DESCRIPTION OF THE TASK: Write out the line that contains "exact hi (hN i)", then every following line to the end of the records below, with no other lines and no changes.

DATA FOR THE TASK:
--- START ---

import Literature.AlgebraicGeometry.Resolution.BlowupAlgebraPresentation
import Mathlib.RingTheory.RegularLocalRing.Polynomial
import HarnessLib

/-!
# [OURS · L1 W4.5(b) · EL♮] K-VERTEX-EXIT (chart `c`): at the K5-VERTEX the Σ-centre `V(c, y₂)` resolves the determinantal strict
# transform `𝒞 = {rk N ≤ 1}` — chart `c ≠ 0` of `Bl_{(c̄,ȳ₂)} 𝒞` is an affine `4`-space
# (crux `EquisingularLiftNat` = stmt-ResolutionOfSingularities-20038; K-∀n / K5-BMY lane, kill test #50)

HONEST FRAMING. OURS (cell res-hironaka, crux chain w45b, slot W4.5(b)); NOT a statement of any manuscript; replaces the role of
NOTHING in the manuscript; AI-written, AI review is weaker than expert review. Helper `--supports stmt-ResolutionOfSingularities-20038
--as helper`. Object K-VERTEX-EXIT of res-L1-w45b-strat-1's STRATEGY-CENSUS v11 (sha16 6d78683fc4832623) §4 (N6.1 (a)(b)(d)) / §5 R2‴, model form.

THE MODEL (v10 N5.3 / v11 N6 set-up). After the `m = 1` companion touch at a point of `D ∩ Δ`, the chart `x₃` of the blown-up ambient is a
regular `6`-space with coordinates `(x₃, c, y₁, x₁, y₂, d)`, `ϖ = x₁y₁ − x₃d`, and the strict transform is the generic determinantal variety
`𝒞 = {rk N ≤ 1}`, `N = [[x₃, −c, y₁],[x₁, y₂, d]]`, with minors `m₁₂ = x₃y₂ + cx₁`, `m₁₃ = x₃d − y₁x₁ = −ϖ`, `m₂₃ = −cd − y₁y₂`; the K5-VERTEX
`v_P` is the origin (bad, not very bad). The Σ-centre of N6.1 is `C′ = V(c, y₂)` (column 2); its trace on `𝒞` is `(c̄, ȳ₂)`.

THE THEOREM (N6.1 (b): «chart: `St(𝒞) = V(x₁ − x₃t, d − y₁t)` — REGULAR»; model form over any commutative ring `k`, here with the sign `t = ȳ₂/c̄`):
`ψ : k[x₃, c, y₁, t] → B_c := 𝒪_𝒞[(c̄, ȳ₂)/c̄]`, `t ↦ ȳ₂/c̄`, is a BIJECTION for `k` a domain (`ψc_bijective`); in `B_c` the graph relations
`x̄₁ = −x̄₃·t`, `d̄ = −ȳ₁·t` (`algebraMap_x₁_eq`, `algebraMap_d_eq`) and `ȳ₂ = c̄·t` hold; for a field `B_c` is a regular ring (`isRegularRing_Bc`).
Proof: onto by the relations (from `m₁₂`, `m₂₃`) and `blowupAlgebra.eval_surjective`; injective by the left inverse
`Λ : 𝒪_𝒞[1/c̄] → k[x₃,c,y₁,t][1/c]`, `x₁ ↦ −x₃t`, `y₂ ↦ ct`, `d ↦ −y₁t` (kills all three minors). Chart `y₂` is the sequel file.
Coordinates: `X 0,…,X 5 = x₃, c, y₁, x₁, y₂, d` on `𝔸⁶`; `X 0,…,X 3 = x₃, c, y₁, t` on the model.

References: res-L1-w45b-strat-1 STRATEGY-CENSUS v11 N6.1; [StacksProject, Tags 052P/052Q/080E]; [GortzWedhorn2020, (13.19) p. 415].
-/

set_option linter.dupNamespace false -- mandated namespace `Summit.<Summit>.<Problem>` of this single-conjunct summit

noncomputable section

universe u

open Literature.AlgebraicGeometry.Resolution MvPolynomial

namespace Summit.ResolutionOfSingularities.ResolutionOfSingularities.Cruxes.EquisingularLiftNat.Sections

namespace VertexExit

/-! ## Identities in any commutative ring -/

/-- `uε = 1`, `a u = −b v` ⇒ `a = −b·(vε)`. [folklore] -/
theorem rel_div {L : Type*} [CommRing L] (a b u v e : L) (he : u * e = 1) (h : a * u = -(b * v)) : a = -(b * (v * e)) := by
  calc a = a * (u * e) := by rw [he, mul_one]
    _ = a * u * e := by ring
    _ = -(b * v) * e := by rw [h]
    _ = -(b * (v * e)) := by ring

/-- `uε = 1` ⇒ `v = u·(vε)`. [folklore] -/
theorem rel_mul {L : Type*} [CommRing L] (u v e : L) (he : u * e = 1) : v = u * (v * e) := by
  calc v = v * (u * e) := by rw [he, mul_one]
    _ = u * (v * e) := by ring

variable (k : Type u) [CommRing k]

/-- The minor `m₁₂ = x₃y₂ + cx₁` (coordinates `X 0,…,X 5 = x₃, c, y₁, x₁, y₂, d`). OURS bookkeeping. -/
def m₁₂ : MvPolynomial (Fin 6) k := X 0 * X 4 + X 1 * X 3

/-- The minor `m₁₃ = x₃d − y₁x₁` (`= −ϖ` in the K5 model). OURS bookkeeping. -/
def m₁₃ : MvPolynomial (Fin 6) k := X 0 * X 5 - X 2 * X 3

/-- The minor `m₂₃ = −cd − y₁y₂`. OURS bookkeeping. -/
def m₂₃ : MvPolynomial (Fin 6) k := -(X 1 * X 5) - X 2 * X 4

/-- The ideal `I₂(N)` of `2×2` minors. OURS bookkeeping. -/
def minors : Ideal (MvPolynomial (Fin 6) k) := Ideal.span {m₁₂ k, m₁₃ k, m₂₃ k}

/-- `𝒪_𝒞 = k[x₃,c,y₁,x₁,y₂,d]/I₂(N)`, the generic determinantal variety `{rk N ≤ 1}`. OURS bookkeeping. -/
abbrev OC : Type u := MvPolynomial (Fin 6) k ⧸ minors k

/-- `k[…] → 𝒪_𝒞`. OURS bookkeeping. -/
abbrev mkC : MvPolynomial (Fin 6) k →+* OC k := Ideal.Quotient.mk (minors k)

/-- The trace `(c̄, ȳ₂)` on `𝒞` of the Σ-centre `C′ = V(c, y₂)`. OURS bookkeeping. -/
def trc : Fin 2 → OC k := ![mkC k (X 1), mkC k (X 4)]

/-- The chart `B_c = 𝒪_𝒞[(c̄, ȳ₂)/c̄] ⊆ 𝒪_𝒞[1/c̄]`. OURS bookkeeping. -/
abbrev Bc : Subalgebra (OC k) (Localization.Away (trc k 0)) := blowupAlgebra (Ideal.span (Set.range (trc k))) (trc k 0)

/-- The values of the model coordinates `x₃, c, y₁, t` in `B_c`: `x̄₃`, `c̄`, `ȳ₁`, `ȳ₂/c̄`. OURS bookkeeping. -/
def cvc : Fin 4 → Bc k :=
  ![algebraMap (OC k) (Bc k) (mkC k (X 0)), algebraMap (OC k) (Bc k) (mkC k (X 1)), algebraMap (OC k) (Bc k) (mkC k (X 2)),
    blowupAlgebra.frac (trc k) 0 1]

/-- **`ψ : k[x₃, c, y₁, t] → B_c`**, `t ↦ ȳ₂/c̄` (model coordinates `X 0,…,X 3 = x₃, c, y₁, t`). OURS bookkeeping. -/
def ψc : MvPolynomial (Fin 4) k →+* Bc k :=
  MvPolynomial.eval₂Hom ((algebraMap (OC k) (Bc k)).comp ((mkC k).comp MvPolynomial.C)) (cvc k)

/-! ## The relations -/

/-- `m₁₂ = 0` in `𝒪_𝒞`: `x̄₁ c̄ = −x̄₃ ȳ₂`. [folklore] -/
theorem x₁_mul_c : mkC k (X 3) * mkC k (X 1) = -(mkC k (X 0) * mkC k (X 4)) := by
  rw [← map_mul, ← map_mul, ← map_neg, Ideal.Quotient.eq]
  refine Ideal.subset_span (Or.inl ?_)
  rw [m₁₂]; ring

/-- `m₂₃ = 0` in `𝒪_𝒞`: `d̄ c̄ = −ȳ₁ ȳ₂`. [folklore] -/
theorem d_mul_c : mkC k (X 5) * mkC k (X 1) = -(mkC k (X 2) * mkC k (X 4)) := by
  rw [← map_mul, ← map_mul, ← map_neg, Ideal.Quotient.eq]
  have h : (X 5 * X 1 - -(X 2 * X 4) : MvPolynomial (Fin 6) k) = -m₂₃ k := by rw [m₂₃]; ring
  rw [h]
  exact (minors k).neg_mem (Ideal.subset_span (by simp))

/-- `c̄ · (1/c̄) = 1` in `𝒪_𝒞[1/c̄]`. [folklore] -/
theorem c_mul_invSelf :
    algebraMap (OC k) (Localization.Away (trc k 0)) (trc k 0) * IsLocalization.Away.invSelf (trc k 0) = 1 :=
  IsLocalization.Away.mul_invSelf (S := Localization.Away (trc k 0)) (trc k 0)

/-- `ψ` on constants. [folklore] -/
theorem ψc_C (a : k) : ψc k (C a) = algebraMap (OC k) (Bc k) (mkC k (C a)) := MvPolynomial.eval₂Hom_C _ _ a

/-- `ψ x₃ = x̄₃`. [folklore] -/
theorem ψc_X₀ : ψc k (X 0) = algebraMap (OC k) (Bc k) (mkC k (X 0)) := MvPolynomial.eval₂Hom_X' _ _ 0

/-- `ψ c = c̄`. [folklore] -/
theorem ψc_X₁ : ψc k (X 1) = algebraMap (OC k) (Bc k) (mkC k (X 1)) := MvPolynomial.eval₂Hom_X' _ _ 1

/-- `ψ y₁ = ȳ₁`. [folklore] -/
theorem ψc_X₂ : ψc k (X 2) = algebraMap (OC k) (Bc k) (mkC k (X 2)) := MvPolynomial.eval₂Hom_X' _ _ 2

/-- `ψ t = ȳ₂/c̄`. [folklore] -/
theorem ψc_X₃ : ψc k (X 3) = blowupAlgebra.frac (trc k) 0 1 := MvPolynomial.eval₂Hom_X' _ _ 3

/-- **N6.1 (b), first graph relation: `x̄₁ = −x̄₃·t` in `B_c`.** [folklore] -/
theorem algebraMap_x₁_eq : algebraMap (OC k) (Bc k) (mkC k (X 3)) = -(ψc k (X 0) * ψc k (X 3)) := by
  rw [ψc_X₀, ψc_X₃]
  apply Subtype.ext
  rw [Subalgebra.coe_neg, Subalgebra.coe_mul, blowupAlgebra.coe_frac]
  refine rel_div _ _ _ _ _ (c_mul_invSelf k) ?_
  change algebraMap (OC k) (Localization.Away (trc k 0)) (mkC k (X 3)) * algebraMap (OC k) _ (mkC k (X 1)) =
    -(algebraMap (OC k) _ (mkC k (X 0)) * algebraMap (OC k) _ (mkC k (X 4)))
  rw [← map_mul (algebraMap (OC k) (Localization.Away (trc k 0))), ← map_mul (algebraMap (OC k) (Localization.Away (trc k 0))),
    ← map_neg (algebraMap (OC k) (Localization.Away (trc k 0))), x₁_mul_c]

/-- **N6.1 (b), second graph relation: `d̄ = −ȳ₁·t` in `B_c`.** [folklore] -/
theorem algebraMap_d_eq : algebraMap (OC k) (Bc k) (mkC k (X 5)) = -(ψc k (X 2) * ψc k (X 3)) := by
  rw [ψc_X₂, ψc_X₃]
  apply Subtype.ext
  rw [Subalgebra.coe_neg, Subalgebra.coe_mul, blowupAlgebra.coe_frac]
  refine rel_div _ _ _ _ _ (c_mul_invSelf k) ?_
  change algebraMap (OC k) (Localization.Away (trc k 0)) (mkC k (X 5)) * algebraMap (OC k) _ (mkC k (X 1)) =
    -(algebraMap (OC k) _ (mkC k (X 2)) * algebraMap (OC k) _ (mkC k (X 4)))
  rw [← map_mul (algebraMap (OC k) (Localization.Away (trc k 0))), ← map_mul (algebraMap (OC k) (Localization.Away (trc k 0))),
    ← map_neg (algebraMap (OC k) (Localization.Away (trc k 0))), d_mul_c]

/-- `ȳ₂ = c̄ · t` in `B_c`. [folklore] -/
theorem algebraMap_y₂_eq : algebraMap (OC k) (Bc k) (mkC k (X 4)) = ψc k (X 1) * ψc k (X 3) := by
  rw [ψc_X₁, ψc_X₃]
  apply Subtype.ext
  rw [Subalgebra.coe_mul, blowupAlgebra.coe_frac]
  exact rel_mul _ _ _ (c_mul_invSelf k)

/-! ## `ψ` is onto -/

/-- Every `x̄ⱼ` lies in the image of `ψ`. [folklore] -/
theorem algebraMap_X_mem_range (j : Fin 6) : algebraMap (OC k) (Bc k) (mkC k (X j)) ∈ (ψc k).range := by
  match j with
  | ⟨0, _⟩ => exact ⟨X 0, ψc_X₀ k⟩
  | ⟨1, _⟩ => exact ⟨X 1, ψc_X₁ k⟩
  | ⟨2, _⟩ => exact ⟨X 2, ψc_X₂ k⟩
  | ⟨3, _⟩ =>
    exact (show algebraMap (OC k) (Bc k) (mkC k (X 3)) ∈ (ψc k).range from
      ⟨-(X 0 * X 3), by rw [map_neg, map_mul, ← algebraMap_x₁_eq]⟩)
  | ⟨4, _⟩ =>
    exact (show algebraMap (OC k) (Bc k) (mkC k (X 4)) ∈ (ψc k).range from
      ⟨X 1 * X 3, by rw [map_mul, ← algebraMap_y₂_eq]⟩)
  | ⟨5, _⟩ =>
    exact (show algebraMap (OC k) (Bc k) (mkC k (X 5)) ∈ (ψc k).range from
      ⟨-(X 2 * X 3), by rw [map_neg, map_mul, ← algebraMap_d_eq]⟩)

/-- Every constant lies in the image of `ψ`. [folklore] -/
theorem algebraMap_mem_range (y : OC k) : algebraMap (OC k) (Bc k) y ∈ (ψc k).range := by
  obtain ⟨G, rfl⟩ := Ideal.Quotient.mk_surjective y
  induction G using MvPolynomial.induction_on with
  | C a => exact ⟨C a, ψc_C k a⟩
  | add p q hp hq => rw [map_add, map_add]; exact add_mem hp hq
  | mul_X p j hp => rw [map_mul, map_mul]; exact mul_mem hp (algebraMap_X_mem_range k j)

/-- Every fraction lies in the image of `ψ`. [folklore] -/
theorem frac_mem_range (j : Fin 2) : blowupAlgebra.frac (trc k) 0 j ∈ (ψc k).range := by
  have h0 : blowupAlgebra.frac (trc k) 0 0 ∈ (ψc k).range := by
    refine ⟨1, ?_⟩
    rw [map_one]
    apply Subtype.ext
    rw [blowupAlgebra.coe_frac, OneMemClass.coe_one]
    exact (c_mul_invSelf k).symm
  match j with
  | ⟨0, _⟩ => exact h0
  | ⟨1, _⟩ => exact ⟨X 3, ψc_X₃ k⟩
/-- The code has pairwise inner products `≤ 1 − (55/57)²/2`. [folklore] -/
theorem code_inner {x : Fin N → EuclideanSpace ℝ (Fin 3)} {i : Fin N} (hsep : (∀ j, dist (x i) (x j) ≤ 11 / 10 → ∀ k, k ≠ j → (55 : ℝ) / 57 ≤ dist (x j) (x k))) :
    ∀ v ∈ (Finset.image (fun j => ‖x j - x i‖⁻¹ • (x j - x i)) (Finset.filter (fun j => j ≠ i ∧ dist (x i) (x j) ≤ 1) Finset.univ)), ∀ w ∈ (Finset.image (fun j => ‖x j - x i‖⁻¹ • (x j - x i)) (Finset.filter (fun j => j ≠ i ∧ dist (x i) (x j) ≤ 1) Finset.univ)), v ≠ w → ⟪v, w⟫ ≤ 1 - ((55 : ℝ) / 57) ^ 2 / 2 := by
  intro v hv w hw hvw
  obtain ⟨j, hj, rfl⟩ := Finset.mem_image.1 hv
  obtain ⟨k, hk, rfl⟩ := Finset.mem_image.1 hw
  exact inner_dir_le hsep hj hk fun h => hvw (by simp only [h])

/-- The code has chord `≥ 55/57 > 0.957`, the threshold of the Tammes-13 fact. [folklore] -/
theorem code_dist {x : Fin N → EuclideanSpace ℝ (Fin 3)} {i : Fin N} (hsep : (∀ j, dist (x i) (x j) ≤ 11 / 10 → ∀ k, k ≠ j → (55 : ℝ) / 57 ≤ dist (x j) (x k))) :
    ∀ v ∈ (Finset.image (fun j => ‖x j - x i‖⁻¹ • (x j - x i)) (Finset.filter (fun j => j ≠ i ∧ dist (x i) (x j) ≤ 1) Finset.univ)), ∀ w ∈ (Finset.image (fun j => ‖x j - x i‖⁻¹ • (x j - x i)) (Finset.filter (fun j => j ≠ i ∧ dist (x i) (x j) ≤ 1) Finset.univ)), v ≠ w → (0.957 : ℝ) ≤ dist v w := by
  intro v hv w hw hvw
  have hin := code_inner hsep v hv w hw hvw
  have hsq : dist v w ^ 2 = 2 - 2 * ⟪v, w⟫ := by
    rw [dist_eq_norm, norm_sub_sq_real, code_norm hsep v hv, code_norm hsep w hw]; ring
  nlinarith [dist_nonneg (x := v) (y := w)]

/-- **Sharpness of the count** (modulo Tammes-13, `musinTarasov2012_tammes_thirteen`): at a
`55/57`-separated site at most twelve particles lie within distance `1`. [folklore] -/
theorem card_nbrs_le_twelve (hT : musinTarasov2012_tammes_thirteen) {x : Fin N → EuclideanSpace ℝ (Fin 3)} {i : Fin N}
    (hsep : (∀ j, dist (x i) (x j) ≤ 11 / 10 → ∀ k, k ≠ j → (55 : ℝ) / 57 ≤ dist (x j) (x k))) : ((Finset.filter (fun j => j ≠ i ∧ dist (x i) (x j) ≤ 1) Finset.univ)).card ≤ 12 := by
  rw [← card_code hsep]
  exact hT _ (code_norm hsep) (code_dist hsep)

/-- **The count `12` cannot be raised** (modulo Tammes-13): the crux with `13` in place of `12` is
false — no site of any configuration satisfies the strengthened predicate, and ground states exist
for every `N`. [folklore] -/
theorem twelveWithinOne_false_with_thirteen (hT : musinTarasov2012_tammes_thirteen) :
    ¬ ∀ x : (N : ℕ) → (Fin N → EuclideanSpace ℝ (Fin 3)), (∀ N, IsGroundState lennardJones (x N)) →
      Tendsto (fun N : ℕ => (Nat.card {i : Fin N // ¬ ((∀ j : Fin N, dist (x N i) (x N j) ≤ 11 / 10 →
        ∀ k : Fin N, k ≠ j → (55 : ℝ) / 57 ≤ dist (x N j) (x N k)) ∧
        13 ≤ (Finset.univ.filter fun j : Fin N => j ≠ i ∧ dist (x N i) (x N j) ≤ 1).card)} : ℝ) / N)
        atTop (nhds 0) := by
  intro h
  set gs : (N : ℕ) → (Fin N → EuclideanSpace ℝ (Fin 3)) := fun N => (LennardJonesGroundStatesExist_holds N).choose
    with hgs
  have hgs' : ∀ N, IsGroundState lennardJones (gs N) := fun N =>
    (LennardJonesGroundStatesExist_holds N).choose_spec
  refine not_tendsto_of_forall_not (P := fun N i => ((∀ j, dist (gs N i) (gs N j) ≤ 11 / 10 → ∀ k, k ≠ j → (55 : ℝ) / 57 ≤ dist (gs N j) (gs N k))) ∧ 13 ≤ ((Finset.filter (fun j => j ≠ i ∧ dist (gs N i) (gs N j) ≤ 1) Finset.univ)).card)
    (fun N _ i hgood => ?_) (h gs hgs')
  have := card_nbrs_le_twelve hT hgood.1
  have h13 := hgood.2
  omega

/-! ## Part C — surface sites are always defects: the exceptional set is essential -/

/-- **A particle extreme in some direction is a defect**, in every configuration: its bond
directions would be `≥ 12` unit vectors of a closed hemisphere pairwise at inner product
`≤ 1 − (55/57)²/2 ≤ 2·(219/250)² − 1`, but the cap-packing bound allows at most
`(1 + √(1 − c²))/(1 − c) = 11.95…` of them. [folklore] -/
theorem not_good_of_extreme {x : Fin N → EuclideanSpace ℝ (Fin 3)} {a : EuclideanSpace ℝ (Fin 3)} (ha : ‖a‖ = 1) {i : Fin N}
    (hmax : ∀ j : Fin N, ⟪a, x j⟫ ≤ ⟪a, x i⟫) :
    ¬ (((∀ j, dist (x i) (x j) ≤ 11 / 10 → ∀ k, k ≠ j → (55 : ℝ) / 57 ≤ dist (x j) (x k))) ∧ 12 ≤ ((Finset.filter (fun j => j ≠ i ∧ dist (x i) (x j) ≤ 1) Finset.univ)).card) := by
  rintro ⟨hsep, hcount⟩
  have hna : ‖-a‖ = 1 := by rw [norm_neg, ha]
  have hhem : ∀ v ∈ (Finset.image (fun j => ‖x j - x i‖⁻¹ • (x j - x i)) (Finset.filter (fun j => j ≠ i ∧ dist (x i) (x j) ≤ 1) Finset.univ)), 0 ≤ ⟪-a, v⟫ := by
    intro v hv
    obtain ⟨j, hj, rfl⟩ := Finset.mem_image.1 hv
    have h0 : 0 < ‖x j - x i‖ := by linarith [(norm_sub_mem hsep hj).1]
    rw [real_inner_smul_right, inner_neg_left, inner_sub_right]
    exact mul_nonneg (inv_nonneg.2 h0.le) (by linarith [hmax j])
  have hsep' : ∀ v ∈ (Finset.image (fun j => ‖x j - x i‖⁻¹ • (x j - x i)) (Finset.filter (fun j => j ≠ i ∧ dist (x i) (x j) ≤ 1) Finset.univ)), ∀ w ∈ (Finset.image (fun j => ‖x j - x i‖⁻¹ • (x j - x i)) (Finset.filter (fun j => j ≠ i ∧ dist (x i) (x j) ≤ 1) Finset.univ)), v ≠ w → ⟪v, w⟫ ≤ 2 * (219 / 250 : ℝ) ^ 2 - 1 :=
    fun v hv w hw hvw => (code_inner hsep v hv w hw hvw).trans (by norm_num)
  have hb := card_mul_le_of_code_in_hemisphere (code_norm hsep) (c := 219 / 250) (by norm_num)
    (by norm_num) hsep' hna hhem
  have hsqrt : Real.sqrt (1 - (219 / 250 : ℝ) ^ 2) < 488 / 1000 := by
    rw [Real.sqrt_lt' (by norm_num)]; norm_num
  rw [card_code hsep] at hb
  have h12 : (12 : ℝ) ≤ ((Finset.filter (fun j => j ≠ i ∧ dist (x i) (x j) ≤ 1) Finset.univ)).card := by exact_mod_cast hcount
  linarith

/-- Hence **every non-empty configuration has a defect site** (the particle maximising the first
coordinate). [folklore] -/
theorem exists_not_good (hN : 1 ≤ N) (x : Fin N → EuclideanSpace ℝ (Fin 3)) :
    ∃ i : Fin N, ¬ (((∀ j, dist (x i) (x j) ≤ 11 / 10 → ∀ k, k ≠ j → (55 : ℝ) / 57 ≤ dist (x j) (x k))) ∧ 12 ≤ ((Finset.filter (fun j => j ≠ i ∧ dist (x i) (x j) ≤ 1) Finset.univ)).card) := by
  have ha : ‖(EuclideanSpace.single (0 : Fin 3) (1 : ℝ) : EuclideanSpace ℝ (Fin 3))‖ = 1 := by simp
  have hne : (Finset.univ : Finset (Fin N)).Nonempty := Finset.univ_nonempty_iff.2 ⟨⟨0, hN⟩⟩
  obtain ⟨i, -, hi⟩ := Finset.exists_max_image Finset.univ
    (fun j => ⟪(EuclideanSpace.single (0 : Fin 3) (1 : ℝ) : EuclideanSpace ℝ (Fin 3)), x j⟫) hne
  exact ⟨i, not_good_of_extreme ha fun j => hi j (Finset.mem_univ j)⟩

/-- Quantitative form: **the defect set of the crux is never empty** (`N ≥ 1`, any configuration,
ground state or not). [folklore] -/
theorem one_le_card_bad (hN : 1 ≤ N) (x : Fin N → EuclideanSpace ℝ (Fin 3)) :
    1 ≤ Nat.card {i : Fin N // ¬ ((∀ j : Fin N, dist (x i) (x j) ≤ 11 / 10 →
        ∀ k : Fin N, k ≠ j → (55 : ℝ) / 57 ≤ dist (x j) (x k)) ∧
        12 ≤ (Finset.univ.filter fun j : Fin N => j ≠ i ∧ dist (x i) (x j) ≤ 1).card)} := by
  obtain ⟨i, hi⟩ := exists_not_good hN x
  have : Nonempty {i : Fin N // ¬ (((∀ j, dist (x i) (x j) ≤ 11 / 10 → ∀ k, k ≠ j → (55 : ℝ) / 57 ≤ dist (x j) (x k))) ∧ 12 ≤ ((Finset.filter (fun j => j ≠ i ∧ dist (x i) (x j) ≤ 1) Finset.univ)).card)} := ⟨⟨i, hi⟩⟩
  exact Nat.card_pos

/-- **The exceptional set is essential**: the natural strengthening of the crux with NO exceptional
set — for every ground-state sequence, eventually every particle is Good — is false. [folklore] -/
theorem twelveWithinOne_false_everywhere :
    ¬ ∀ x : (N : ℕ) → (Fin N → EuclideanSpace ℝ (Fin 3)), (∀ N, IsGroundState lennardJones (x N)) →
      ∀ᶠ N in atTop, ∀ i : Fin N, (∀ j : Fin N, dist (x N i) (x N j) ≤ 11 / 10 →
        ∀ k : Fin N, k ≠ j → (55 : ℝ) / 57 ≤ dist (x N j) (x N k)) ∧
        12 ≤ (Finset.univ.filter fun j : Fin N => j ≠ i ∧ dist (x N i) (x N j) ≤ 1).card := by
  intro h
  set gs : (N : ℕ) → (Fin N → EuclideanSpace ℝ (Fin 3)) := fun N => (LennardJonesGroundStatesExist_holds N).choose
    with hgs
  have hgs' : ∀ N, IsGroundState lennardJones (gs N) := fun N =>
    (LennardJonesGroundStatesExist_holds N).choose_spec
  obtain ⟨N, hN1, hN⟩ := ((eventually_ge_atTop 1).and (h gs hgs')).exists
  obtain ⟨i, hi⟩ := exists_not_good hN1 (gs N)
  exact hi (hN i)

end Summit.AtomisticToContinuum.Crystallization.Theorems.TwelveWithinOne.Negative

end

--- END ---

ANSWER TO THE PROBLEM:
  exact hi (hN i)

end Summit.AtomisticToContinuum.Crystallization.Theorems.TwelveWithinOne.Negative

end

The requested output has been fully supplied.